### TASK INPUTS
────────────────────────────────────────
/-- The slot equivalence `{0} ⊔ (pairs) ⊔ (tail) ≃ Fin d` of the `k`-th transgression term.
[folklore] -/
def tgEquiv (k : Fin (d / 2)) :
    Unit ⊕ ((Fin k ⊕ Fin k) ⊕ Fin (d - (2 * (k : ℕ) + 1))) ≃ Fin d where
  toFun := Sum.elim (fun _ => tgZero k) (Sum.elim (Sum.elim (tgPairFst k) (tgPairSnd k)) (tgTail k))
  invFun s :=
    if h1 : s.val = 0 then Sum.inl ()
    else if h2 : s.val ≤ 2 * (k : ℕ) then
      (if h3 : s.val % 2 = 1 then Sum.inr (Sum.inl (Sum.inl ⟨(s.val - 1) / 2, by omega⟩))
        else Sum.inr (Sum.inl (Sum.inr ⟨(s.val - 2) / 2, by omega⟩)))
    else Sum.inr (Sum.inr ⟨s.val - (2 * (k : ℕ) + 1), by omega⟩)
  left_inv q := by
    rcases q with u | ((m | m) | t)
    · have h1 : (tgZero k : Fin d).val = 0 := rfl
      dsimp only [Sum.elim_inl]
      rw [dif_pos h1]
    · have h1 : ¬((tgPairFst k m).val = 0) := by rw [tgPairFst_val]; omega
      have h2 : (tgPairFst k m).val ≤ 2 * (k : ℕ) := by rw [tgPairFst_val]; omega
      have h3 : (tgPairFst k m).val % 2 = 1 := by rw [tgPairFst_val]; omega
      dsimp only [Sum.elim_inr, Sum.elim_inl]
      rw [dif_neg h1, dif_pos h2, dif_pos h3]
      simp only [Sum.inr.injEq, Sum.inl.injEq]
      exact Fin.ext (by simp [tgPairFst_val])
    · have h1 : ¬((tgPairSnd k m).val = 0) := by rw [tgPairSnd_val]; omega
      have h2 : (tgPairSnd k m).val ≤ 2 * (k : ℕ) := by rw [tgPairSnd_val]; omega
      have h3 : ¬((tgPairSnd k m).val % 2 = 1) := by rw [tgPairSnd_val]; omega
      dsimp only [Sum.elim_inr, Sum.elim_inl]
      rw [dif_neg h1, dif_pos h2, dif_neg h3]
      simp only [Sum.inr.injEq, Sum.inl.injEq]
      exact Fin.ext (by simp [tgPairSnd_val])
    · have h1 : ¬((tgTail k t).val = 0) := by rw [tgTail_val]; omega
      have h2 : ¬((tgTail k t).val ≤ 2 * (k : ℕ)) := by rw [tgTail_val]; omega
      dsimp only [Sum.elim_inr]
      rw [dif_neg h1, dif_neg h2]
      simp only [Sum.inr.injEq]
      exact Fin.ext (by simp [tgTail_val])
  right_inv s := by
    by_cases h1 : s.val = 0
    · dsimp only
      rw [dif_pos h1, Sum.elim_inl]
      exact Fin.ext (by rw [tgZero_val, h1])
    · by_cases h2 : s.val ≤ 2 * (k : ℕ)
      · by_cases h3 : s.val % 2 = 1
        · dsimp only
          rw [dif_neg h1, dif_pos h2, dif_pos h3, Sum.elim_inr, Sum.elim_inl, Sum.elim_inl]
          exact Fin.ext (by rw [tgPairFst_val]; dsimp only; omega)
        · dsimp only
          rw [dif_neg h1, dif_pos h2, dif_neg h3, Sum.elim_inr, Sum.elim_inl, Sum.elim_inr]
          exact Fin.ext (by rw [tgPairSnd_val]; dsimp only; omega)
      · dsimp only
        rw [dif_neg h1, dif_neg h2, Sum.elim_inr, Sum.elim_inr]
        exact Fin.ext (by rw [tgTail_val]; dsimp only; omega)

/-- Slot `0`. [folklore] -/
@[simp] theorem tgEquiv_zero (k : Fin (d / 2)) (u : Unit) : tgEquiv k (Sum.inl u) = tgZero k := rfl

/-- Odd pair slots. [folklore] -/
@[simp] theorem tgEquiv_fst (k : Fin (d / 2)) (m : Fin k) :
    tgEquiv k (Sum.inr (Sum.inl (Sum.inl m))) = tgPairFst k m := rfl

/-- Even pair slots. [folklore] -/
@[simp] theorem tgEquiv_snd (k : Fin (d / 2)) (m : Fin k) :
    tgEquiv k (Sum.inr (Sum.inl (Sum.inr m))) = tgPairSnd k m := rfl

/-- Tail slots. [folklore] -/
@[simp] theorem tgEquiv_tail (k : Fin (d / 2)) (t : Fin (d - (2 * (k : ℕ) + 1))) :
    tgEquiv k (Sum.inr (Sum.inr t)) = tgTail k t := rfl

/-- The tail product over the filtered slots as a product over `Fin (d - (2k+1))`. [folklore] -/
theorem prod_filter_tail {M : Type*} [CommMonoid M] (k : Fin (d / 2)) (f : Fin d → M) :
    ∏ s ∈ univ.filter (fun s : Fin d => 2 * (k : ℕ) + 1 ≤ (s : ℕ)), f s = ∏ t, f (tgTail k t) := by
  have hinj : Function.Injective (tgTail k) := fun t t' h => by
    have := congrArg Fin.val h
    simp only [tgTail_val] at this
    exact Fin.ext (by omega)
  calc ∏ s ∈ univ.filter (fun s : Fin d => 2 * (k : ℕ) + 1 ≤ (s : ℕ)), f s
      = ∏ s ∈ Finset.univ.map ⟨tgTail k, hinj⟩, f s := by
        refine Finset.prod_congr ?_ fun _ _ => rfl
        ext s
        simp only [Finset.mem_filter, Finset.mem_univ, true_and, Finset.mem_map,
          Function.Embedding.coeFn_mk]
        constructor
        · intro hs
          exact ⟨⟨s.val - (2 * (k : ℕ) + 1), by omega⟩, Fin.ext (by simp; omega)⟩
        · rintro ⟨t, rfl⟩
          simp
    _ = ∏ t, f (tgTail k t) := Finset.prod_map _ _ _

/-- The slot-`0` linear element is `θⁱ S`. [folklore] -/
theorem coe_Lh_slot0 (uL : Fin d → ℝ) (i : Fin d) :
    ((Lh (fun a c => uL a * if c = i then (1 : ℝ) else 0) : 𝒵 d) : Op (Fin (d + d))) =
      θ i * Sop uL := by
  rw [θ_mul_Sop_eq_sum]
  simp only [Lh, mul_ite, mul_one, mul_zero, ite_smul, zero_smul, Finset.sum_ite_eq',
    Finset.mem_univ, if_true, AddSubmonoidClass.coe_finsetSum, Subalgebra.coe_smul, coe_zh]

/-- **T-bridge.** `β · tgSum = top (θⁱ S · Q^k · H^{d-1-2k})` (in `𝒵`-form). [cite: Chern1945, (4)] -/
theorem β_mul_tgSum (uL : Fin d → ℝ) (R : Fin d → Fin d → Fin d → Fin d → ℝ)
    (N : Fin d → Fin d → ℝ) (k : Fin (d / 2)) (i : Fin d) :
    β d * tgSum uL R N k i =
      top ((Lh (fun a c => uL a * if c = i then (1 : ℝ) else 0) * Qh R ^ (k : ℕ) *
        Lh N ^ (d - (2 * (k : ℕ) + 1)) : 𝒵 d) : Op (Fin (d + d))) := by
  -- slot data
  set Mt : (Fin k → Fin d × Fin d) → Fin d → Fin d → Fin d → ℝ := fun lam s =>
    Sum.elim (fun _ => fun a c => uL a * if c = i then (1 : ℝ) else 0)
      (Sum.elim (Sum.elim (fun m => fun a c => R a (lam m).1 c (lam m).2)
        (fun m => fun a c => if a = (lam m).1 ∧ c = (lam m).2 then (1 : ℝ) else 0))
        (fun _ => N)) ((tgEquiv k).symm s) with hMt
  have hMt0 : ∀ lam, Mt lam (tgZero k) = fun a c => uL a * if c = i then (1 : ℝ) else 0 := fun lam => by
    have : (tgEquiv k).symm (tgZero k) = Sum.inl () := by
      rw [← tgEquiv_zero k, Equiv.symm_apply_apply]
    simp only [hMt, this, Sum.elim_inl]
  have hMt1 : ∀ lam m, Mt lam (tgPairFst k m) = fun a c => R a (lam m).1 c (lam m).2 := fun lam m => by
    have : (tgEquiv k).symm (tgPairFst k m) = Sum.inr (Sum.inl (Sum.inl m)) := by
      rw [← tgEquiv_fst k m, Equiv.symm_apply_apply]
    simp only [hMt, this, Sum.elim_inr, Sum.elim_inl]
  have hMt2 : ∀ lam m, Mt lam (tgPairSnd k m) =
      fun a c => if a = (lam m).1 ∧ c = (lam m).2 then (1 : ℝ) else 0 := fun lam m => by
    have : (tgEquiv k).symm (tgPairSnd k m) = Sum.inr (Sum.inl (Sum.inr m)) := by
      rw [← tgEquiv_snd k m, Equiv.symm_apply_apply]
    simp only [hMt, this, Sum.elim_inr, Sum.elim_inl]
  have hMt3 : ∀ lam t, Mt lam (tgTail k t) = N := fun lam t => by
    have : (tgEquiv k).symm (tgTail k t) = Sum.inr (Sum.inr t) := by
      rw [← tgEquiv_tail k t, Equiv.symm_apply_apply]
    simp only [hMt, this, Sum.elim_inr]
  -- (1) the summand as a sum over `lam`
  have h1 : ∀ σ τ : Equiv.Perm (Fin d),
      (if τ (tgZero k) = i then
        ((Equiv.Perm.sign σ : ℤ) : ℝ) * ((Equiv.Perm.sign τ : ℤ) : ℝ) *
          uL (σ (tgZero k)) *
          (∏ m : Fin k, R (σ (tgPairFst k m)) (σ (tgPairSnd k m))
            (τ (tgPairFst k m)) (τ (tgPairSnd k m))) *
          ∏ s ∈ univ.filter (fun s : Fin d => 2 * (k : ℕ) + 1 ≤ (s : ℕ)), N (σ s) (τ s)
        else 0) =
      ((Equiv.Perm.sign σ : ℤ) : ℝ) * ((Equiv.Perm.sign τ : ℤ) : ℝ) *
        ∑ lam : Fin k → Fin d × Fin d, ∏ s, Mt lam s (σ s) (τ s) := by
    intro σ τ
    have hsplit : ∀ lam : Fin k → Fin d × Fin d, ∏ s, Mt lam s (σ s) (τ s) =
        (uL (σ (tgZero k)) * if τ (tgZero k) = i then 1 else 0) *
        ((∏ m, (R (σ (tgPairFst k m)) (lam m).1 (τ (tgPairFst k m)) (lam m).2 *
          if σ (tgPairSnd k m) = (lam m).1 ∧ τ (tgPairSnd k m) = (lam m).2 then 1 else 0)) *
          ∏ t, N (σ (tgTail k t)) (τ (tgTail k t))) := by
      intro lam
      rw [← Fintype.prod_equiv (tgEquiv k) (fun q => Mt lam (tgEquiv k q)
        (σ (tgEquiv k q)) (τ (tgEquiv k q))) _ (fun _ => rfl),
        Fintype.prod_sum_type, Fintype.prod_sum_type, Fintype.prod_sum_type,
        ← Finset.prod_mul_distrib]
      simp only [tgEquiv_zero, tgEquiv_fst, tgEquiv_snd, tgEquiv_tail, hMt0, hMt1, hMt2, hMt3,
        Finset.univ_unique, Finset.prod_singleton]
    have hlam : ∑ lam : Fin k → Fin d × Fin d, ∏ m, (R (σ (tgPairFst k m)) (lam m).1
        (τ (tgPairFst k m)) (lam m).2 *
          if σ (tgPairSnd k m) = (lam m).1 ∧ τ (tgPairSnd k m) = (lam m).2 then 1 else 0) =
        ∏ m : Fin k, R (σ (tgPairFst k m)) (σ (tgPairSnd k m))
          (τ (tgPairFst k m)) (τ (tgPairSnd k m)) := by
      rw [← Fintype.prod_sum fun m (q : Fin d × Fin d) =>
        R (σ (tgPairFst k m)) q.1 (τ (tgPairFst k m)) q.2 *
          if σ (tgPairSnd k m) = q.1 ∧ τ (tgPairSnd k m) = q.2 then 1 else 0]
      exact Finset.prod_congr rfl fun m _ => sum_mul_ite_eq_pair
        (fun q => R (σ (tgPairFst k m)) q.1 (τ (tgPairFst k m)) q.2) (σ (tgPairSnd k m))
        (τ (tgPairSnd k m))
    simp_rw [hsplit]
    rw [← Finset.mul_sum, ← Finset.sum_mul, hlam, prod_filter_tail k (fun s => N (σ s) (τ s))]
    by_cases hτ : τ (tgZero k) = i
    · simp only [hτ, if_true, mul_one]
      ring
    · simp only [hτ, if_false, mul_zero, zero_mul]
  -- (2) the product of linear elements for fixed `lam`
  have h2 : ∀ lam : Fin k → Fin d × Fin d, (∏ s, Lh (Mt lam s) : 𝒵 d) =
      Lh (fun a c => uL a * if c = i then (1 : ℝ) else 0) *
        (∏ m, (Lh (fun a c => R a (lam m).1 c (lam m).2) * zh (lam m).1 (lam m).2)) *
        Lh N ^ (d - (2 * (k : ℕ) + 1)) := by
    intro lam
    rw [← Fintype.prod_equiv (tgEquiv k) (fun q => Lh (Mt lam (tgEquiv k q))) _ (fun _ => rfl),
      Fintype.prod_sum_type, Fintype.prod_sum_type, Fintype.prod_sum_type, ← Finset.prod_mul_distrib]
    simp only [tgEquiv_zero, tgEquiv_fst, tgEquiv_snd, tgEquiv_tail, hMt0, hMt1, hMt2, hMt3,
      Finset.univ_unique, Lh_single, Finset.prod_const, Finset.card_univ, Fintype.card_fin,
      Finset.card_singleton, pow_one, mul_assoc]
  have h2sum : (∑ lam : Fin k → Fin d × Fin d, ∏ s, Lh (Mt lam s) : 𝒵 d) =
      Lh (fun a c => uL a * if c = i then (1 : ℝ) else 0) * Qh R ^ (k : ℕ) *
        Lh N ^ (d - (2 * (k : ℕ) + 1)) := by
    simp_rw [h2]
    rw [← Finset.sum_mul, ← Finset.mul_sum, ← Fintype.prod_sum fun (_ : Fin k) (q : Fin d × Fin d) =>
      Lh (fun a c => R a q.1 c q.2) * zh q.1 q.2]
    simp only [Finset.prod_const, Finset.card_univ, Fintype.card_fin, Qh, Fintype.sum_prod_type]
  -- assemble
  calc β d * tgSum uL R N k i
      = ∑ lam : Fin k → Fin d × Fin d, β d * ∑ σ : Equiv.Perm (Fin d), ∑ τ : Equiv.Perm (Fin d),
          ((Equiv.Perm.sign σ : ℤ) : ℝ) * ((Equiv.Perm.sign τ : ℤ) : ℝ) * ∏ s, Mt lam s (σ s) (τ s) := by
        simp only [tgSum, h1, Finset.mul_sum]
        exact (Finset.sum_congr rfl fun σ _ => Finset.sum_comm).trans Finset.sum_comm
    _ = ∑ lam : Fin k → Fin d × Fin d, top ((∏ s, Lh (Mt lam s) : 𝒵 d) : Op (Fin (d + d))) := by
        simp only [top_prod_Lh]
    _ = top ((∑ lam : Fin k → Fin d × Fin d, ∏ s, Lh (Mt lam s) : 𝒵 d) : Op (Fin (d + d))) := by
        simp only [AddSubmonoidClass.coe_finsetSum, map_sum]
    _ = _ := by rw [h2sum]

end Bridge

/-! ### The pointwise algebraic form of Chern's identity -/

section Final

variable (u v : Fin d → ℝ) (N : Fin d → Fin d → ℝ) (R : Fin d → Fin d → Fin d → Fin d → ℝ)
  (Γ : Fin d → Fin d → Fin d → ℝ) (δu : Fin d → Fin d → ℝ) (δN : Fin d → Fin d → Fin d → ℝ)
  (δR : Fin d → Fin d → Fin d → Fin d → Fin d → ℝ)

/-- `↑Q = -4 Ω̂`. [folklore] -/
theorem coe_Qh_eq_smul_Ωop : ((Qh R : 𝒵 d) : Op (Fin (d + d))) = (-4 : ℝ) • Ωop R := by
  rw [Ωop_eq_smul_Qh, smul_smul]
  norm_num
────────────────────────────────────────
### EXERCISE BRIEF
Search the entries for the word "product". Copy every line where it occurs.

### YOUR SOLUTION
/-- The tail product over the filtered slots as a product over `Fin (d - (2k+1))`. [folklore] -/
  -- (2) the product of linear elements for fixed `lam`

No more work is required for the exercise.